| Stored data |
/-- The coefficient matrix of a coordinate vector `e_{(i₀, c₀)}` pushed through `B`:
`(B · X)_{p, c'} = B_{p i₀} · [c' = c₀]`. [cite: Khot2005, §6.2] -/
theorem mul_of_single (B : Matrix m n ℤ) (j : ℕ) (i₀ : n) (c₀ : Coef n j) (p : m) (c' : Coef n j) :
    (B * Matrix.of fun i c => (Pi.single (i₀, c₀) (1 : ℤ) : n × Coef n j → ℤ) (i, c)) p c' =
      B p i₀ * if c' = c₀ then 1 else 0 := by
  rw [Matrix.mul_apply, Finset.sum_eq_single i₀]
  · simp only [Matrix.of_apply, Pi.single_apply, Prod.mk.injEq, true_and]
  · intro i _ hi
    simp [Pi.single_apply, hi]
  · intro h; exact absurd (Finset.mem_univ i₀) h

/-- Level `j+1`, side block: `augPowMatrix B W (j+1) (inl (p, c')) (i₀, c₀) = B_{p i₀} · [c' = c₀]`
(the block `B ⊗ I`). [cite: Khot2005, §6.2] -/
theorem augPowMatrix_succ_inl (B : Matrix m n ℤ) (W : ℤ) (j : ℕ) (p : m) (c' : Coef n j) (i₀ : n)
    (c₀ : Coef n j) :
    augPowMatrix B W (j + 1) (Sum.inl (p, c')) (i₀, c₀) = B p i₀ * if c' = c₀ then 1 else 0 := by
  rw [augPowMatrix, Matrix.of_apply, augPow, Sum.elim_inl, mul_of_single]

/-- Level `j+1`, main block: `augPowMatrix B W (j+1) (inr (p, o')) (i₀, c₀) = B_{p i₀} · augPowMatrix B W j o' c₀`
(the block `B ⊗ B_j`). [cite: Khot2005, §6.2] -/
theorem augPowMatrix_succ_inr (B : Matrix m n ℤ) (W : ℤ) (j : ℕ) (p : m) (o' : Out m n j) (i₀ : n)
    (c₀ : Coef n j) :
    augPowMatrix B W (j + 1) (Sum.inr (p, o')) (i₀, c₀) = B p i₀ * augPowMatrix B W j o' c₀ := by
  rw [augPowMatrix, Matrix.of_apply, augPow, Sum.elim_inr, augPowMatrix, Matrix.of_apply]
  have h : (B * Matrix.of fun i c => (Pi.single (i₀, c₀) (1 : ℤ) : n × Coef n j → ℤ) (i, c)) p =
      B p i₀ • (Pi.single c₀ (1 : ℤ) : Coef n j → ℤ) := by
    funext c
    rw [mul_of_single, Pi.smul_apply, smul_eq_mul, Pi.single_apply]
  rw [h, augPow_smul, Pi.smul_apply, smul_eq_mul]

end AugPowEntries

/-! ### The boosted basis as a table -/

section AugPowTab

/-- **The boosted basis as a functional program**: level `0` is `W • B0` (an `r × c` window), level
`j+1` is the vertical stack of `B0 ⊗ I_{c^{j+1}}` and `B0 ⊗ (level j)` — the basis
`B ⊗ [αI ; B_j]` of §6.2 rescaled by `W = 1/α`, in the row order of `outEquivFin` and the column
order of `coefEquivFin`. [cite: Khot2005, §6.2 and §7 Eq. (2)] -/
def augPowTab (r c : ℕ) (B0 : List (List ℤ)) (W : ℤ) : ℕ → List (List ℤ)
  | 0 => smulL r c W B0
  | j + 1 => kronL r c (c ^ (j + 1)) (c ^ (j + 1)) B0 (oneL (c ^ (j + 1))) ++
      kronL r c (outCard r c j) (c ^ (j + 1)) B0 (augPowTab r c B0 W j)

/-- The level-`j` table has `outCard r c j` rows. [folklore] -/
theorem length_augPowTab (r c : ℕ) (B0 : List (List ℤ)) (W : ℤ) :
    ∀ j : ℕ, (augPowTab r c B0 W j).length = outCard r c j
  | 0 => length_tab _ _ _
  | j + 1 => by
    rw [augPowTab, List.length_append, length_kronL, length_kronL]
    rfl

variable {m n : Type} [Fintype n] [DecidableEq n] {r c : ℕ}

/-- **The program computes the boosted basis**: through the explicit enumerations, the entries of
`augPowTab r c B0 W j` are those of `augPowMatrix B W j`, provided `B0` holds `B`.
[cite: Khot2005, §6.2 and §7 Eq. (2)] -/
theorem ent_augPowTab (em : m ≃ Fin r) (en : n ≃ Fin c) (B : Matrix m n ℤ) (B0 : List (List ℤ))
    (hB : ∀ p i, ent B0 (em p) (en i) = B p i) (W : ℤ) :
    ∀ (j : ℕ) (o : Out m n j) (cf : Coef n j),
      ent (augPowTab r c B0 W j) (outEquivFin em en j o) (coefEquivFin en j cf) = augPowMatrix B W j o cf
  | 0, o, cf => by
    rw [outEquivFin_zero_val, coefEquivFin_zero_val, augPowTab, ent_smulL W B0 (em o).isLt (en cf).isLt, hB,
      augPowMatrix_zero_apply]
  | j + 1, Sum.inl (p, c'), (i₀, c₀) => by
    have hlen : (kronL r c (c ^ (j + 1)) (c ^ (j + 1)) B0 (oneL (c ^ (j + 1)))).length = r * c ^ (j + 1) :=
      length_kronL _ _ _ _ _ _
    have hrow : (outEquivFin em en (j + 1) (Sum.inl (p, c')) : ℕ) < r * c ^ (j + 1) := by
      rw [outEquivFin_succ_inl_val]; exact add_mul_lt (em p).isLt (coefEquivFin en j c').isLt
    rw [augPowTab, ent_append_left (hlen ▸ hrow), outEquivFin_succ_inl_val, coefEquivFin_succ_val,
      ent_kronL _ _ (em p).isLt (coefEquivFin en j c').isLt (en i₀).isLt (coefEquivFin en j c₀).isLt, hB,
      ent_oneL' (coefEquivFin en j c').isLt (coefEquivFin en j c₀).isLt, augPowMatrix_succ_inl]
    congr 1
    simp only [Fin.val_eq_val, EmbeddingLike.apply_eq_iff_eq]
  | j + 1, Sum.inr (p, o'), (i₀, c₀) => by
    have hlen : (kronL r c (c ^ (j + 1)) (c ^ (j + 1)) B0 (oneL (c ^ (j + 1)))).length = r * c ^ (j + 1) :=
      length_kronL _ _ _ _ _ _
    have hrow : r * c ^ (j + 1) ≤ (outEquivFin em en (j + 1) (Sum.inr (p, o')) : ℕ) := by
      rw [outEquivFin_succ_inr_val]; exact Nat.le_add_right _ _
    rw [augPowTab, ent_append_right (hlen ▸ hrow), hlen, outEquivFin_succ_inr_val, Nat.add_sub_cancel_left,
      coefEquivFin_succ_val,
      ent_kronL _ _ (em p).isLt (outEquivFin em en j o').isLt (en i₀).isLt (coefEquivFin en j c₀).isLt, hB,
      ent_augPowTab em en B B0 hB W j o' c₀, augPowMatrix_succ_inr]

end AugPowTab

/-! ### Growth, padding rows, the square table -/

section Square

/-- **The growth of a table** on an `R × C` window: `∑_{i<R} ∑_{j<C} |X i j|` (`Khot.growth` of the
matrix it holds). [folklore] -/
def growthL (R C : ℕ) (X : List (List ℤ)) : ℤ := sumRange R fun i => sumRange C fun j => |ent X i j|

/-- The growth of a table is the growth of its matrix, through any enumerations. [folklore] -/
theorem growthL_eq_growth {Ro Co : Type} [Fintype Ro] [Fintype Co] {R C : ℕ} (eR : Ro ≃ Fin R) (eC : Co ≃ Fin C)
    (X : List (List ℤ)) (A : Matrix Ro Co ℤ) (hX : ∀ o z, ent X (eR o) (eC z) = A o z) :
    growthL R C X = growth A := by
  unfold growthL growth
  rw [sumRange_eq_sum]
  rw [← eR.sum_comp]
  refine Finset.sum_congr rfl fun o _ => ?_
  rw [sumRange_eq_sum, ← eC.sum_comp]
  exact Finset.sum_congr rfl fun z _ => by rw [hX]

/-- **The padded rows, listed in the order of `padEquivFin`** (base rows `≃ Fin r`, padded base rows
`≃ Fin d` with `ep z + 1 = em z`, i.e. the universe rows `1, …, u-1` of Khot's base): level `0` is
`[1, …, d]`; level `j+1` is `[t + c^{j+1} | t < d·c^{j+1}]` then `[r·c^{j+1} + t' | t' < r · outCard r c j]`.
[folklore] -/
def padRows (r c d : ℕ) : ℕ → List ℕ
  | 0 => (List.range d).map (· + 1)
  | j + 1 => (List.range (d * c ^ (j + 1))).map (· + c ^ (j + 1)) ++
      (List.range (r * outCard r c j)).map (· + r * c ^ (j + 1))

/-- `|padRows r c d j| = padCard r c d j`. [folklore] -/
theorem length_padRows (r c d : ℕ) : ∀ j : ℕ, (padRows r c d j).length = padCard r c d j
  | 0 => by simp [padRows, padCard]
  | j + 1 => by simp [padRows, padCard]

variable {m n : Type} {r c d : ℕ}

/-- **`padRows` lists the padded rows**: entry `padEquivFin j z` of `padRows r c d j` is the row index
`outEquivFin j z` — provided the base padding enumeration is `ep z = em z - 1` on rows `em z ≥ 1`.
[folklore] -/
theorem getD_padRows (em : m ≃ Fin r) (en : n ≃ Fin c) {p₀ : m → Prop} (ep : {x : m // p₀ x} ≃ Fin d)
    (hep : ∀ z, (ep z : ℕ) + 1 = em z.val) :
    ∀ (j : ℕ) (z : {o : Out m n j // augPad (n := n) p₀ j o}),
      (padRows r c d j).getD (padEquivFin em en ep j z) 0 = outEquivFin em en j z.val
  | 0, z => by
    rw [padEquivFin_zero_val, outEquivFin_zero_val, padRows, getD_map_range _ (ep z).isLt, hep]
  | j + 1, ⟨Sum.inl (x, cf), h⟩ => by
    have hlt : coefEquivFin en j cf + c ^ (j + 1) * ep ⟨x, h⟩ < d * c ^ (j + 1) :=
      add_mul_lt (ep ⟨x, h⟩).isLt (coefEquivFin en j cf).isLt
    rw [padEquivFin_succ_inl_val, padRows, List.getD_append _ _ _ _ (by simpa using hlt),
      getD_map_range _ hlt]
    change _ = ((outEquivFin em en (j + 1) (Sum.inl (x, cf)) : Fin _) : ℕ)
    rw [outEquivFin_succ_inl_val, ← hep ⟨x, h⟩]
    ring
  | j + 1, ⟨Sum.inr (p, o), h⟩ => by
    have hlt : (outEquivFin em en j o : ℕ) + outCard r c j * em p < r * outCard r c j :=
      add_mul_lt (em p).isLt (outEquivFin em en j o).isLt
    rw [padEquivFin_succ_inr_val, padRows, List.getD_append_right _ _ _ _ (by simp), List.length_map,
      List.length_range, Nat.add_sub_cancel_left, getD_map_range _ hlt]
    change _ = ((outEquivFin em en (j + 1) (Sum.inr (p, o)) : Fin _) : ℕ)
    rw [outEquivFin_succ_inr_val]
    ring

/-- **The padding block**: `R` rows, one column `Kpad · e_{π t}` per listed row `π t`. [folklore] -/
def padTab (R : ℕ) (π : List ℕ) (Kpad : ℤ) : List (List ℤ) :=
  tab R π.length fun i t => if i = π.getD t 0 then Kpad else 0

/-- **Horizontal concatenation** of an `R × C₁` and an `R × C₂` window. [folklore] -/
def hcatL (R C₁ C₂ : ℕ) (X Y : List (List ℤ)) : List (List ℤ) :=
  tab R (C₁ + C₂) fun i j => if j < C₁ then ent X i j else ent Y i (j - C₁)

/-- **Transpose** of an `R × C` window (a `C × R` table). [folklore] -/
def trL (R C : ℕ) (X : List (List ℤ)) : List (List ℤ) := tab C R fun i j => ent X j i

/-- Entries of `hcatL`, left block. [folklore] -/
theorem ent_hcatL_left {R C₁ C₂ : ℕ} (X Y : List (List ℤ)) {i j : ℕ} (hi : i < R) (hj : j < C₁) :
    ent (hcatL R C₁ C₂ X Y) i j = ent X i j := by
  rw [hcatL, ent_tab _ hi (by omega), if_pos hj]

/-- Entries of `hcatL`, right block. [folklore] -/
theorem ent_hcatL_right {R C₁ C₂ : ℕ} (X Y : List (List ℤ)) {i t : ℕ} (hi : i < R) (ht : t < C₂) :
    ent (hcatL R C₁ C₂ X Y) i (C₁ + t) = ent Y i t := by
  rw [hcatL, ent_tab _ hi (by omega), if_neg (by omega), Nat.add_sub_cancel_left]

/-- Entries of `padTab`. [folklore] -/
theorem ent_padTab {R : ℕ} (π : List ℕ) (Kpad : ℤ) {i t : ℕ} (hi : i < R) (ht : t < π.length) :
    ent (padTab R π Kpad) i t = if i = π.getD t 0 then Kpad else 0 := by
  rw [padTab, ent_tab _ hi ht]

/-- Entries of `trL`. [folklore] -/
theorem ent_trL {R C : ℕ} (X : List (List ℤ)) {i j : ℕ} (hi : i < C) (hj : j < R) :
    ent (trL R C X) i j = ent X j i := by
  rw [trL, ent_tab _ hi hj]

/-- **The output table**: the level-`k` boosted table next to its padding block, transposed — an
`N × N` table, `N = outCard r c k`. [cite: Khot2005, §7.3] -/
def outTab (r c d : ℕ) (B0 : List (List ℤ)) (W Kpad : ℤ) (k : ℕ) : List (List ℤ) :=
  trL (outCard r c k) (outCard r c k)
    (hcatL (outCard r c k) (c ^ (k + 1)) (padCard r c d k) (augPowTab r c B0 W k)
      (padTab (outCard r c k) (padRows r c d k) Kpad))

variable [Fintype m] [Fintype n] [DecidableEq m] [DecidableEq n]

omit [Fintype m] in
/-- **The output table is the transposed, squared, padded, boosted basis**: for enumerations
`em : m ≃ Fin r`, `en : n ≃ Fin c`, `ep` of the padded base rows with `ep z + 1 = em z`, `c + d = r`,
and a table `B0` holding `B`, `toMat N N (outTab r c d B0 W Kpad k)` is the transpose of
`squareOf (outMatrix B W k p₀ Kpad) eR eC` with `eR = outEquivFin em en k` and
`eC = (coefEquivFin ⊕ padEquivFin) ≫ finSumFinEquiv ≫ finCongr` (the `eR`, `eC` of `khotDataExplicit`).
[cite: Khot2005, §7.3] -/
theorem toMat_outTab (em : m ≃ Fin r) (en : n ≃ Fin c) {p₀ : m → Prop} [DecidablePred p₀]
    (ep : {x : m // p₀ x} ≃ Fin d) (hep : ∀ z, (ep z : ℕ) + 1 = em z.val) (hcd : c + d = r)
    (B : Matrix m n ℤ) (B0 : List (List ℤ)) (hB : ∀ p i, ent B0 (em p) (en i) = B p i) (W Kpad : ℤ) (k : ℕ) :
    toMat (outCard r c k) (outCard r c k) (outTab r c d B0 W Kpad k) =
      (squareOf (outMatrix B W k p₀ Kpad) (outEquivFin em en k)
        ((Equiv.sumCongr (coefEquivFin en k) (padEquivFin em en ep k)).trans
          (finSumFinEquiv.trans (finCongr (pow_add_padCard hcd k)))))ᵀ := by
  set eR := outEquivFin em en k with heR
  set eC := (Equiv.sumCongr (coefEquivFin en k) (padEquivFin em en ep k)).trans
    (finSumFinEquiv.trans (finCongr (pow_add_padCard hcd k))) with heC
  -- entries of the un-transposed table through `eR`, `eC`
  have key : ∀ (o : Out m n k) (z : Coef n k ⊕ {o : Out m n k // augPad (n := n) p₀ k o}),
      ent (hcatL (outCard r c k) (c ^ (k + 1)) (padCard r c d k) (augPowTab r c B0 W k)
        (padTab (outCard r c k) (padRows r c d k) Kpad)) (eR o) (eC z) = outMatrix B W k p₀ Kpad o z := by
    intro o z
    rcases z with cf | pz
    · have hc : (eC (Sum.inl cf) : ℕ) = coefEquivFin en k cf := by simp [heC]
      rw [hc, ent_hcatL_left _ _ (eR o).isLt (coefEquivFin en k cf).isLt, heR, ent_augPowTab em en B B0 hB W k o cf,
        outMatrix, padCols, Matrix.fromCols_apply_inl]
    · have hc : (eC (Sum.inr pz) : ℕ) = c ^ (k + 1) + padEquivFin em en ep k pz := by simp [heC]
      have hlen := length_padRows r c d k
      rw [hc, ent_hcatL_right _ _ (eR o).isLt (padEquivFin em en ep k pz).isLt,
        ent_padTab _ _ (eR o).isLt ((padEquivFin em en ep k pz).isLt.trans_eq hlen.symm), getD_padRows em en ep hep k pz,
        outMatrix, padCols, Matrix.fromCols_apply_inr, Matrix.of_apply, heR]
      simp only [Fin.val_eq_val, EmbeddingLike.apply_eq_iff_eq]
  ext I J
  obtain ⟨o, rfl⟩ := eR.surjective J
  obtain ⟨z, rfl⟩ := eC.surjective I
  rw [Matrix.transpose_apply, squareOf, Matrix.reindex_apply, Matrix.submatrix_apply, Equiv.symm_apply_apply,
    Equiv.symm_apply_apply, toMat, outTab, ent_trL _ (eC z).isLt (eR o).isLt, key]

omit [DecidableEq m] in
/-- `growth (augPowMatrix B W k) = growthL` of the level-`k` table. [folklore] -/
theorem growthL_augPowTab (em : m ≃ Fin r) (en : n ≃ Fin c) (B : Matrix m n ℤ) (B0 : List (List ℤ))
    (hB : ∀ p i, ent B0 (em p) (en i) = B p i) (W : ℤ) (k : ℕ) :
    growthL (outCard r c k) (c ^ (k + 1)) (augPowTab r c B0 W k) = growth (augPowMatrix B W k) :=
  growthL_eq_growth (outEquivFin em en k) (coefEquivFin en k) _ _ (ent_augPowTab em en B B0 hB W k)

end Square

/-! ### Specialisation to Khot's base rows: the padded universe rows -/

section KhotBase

| Your goal |
Please copy, word for word, every line from the first line of the records through the line containing "as a table -/", with both of those lines included and nothing else.

| Exercise solution |
/-- The coefficient matrix of a coordinate vector `e_{(i₀, c₀)}` pushed through `B`:
`(B · X)_{p, c'} = B_{p i₀} · [c' = c₀]`. [cite: Khot2005, §6.2] -/
theorem mul_of_single (B : Matrix m n ℤ) (j : ℕ) (i₀ : n) (c₀ : Coef n j) (p : m) (c' : Coef n j) :
    (B * Matrix.of fun i c => (Pi.single (i₀, c₀) (1 : ℤ) : n × Coef n j → ℤ) (i, c)) p c' =
      B p i₀ * if c' = c₀ then 1 else 0 := by
  rw [Matrix.mul_apply, Finset.sum_eq_single i₀]
  · simp only [Matrix.of_apply, Pi.single_apply, Prod.mk.injEq, true_and]
  · intro i _ hi
    simp [Pi.single_apply, hi]
  · intro h; exact absurd (Finset.mem_univ i₀) h

/-- Level `j+1`, side block: `augPowMatrix B W (j+1) (inl (p, c')) (i₀, c₀) = B_{p i₀} · [c' = c₀]`
(the block `B ⊗ I`). [cite: Khot2005, §6.2] -/
theorem augPowMatrix_succ_inl (B : Matrix m n ℤ) (W : ℤ) (j : ℕ) (p : m) (c' : Coef n j) (i₀ : n)
    (c₀ : Coef n j) :
    augPowMatrix B W (j + 1) (Sum.inl (p, c')) (i₀, c₀) = B p i₀ * if c' = c₀ then 1 else 0 := by
  rw [augPowMatrix, Matrix.of_apply, augPow, Sum.elim_inl, mul_of_single]

/-- Level `j+1`, main block: `augPowMatrix B W (j+1) (inr (p, o')) (i₀, c₀) = B_{p i₀} · augPowMatrix B W j o' c₀`
(the block `B ⊗ B_j`). [cite: Khot2005, §6.2] -/
theorem augPowMatrix_succ_inr (B : Matrix m n ℤ) (W : ℤ) (j : ℕ) (p : m) (o' : Out m n j) (i₀ : n)
    (c₀ : Coef n j) :
    augPowMatrix B W (j + 1) (Sum.inr (p, o')) (i₀, c₀) = B p i₀ * augPowMatrix B W j o' c₀ := by
  rw [augPowMatrix, Matrix.of_apply, augPow, Sum.elim_inr, augPowMatrix, Matrix.of_apply]
  have h : (B * Matrix.of fun i c => (Pi.single (i₀, c₀) (1 : ℤ) : n × Coef n j → ℤ) (i, c)) p =
      B p i₀ • (Pi.single c₀ (1 : ℤ) : Coef n j → ℤ) := by
    funext c
    rw [mul_of_single, Pi.smul_apply, smul_eq_mul, Pi.single_apply]
  rw [h, augPow_smul, Pi.smul_apply, smul_eq_mul]

end AugPowEntries

/-! ### The boosted basis as a table -/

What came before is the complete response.